# [Work order]
From the records below, state how many lines hold the string "uniform", without any other text.

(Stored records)
"""

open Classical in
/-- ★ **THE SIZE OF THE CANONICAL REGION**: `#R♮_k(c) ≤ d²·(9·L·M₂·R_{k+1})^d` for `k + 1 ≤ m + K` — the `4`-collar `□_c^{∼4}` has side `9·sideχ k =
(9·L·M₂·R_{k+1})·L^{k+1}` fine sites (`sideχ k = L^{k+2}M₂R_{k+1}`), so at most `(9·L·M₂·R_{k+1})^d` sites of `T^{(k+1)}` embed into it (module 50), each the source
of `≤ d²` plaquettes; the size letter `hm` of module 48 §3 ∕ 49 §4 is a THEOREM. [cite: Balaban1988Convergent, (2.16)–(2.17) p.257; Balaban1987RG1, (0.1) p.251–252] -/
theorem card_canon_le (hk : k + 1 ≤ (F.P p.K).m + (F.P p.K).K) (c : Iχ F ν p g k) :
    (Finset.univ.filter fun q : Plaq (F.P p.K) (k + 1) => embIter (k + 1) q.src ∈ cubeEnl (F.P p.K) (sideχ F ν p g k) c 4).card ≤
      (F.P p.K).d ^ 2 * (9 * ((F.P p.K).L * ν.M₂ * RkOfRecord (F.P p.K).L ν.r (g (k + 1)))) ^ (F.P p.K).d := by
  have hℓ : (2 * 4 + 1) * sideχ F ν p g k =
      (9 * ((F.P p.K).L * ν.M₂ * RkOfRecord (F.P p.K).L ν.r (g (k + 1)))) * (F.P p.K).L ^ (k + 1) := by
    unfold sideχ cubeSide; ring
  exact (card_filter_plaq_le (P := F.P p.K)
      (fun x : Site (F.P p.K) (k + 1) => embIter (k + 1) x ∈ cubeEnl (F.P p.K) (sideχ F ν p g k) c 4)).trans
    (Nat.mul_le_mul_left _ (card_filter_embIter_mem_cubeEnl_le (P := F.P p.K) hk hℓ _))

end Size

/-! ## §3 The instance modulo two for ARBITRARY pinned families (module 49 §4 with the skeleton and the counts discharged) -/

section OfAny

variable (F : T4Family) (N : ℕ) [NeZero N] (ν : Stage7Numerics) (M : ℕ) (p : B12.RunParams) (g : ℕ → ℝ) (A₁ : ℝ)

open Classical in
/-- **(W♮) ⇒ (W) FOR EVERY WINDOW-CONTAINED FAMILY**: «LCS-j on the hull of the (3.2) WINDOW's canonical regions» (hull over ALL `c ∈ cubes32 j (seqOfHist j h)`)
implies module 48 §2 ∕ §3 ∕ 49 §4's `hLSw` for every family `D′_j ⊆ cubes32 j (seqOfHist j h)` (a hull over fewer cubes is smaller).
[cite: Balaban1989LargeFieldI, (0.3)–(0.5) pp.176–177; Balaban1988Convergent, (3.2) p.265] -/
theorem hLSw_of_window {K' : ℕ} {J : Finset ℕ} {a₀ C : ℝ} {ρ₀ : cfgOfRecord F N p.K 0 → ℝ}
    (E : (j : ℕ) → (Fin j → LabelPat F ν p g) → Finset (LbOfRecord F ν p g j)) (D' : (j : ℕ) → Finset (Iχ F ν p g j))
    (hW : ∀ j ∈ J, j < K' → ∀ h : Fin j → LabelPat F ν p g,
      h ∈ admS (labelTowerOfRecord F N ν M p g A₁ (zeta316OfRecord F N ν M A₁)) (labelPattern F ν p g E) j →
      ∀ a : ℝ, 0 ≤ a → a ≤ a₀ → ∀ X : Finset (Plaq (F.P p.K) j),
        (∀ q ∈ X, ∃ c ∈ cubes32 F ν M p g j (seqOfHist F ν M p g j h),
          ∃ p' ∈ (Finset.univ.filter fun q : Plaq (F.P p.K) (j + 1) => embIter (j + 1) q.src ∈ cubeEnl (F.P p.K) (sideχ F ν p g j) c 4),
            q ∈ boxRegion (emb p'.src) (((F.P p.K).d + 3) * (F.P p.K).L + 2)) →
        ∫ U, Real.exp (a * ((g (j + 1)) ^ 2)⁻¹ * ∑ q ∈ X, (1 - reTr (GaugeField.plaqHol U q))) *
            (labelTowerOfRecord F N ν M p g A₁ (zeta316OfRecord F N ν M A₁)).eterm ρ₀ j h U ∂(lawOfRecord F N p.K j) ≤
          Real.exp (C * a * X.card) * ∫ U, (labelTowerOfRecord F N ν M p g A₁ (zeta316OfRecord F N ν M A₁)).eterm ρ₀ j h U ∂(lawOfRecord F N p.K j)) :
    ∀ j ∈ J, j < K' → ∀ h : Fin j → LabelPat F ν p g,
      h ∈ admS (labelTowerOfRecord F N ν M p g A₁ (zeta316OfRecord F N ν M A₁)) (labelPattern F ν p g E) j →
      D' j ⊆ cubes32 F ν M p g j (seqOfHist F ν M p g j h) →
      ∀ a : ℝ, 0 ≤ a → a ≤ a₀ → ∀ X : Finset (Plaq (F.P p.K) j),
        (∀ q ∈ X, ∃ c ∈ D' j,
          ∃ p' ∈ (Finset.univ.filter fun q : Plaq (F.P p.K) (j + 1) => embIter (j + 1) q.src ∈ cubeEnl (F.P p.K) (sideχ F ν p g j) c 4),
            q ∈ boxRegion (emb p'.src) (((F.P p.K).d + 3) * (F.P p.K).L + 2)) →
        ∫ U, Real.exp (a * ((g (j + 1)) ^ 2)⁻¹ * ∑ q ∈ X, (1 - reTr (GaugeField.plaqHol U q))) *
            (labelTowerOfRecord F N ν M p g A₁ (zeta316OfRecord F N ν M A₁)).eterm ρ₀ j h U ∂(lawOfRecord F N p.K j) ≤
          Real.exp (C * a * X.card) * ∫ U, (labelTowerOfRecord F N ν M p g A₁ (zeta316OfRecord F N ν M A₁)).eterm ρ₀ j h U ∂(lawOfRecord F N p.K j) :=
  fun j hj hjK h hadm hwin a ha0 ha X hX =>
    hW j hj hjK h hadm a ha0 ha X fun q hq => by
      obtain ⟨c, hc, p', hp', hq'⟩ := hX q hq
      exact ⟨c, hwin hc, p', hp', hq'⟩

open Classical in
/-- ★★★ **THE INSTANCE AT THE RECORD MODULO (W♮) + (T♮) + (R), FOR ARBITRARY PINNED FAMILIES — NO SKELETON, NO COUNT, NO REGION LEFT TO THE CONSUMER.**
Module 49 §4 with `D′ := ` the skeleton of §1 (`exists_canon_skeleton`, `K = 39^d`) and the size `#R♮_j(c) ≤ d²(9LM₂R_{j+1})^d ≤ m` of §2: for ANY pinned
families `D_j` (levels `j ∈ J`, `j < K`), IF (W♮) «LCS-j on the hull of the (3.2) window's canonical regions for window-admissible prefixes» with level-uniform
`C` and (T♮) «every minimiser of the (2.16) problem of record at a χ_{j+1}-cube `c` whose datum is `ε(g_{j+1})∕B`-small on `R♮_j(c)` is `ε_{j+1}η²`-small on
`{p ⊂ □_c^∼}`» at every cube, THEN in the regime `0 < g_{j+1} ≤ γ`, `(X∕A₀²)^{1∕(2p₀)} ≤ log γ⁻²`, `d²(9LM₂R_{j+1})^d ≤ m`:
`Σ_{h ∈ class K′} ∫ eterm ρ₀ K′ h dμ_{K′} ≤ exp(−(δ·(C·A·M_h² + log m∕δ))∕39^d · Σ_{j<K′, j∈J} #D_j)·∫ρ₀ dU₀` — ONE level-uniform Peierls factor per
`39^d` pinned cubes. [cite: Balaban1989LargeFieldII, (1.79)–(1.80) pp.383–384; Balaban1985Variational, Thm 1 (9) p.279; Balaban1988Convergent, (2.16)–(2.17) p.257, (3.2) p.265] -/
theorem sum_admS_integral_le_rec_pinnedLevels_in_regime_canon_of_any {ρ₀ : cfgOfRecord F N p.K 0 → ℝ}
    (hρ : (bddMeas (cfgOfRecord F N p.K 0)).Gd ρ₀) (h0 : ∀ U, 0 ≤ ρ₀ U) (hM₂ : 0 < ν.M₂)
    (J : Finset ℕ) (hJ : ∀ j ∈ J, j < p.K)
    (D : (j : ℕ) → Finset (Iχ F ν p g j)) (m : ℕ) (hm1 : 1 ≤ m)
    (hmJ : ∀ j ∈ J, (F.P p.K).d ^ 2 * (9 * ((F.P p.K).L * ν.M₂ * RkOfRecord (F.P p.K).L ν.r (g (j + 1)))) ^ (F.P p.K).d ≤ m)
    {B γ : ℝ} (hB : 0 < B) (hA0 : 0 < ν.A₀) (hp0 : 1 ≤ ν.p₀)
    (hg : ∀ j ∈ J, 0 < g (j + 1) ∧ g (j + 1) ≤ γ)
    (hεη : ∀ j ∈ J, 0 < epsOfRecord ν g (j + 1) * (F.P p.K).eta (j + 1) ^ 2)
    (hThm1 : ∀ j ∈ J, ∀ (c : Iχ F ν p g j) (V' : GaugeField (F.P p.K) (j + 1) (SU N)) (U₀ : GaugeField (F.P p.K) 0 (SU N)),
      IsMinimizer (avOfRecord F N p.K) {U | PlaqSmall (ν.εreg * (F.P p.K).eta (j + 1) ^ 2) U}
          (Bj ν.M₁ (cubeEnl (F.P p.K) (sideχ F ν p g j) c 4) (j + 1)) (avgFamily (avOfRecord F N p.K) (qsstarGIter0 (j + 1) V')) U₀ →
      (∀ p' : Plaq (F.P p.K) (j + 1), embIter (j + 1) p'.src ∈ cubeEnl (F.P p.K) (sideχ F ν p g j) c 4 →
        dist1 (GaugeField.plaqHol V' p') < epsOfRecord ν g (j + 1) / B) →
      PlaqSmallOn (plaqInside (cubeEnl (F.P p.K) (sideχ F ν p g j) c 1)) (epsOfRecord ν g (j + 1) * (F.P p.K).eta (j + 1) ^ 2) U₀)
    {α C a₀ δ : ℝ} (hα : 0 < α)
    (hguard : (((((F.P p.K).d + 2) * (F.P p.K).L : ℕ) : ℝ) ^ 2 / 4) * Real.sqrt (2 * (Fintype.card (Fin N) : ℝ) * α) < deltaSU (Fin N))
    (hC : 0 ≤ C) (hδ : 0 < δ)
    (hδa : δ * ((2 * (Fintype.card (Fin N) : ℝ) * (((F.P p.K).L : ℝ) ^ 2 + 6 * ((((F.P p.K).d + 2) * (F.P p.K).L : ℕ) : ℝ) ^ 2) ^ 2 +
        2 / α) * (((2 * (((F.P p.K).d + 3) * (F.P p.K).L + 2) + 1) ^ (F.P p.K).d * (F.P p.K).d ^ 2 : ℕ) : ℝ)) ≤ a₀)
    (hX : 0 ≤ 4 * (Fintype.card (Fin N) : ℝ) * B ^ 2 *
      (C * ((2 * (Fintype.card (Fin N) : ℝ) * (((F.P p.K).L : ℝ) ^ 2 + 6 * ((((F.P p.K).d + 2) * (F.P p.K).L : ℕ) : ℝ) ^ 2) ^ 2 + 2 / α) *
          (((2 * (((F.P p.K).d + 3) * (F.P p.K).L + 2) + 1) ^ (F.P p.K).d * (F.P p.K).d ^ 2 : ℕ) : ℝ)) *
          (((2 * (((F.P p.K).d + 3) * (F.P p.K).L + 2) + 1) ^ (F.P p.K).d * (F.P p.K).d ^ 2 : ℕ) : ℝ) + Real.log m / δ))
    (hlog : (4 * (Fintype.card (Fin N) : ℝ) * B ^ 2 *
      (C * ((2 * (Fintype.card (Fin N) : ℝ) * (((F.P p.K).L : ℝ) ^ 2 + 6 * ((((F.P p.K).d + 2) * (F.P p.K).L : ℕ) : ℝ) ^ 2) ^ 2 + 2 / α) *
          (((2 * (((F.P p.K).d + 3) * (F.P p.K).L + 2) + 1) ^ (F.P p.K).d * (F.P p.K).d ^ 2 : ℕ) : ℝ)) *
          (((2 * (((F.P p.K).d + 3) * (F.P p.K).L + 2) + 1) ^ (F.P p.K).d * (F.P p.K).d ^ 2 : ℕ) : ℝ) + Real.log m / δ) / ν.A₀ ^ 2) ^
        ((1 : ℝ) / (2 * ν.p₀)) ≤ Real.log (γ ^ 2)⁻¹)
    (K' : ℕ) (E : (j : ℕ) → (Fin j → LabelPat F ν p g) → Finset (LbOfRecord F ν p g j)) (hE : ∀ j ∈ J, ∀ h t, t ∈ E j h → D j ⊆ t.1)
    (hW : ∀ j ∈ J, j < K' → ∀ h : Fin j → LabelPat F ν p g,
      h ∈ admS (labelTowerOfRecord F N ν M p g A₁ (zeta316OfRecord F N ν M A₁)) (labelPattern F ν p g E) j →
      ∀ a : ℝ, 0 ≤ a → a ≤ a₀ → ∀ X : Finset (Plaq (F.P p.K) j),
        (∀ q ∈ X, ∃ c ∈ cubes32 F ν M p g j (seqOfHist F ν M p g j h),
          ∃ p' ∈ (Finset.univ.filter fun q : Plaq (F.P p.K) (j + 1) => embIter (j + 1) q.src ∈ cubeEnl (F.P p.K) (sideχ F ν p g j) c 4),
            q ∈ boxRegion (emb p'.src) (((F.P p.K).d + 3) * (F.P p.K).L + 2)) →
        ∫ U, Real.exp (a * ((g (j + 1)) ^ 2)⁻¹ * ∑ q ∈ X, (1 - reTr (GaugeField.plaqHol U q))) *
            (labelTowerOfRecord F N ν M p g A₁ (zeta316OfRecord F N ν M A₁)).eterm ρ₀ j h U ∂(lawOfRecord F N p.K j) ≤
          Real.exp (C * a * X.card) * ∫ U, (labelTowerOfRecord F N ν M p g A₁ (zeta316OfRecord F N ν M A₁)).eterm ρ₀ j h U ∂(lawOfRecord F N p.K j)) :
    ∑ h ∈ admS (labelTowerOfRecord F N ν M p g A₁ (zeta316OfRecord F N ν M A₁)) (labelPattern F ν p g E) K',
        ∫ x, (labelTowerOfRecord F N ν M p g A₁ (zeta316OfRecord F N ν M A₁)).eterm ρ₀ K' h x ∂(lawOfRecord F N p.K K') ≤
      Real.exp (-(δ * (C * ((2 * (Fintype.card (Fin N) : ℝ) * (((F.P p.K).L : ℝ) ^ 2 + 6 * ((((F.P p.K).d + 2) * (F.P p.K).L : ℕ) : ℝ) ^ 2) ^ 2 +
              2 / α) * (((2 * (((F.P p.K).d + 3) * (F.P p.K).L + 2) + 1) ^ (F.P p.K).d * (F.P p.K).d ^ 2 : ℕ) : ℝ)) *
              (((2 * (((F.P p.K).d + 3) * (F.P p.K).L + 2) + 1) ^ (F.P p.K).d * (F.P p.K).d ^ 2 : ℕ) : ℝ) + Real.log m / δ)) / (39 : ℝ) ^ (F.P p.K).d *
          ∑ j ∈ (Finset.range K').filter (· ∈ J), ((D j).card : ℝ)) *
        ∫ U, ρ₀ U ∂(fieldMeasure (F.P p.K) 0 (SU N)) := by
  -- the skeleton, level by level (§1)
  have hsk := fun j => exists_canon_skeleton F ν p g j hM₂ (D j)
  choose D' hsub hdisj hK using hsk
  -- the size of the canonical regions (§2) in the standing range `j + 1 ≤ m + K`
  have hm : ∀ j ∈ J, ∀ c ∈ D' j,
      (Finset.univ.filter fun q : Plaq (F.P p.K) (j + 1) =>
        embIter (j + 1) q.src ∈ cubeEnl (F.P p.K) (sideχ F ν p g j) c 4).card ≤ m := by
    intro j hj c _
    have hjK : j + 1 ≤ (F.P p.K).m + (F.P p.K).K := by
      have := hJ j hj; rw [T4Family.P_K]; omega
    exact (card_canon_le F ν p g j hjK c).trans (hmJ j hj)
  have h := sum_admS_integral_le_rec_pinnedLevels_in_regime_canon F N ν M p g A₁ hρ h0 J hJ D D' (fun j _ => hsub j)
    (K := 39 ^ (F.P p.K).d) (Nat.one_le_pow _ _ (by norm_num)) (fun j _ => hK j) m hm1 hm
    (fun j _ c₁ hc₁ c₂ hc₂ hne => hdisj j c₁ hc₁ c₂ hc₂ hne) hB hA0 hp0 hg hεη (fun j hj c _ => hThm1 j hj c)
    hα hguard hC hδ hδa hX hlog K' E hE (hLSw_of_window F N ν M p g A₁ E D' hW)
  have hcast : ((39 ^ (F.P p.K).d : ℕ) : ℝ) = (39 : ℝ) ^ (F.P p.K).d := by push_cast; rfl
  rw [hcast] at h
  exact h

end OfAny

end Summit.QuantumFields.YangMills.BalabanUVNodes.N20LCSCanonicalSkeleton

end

"""

# [Expected answer]
2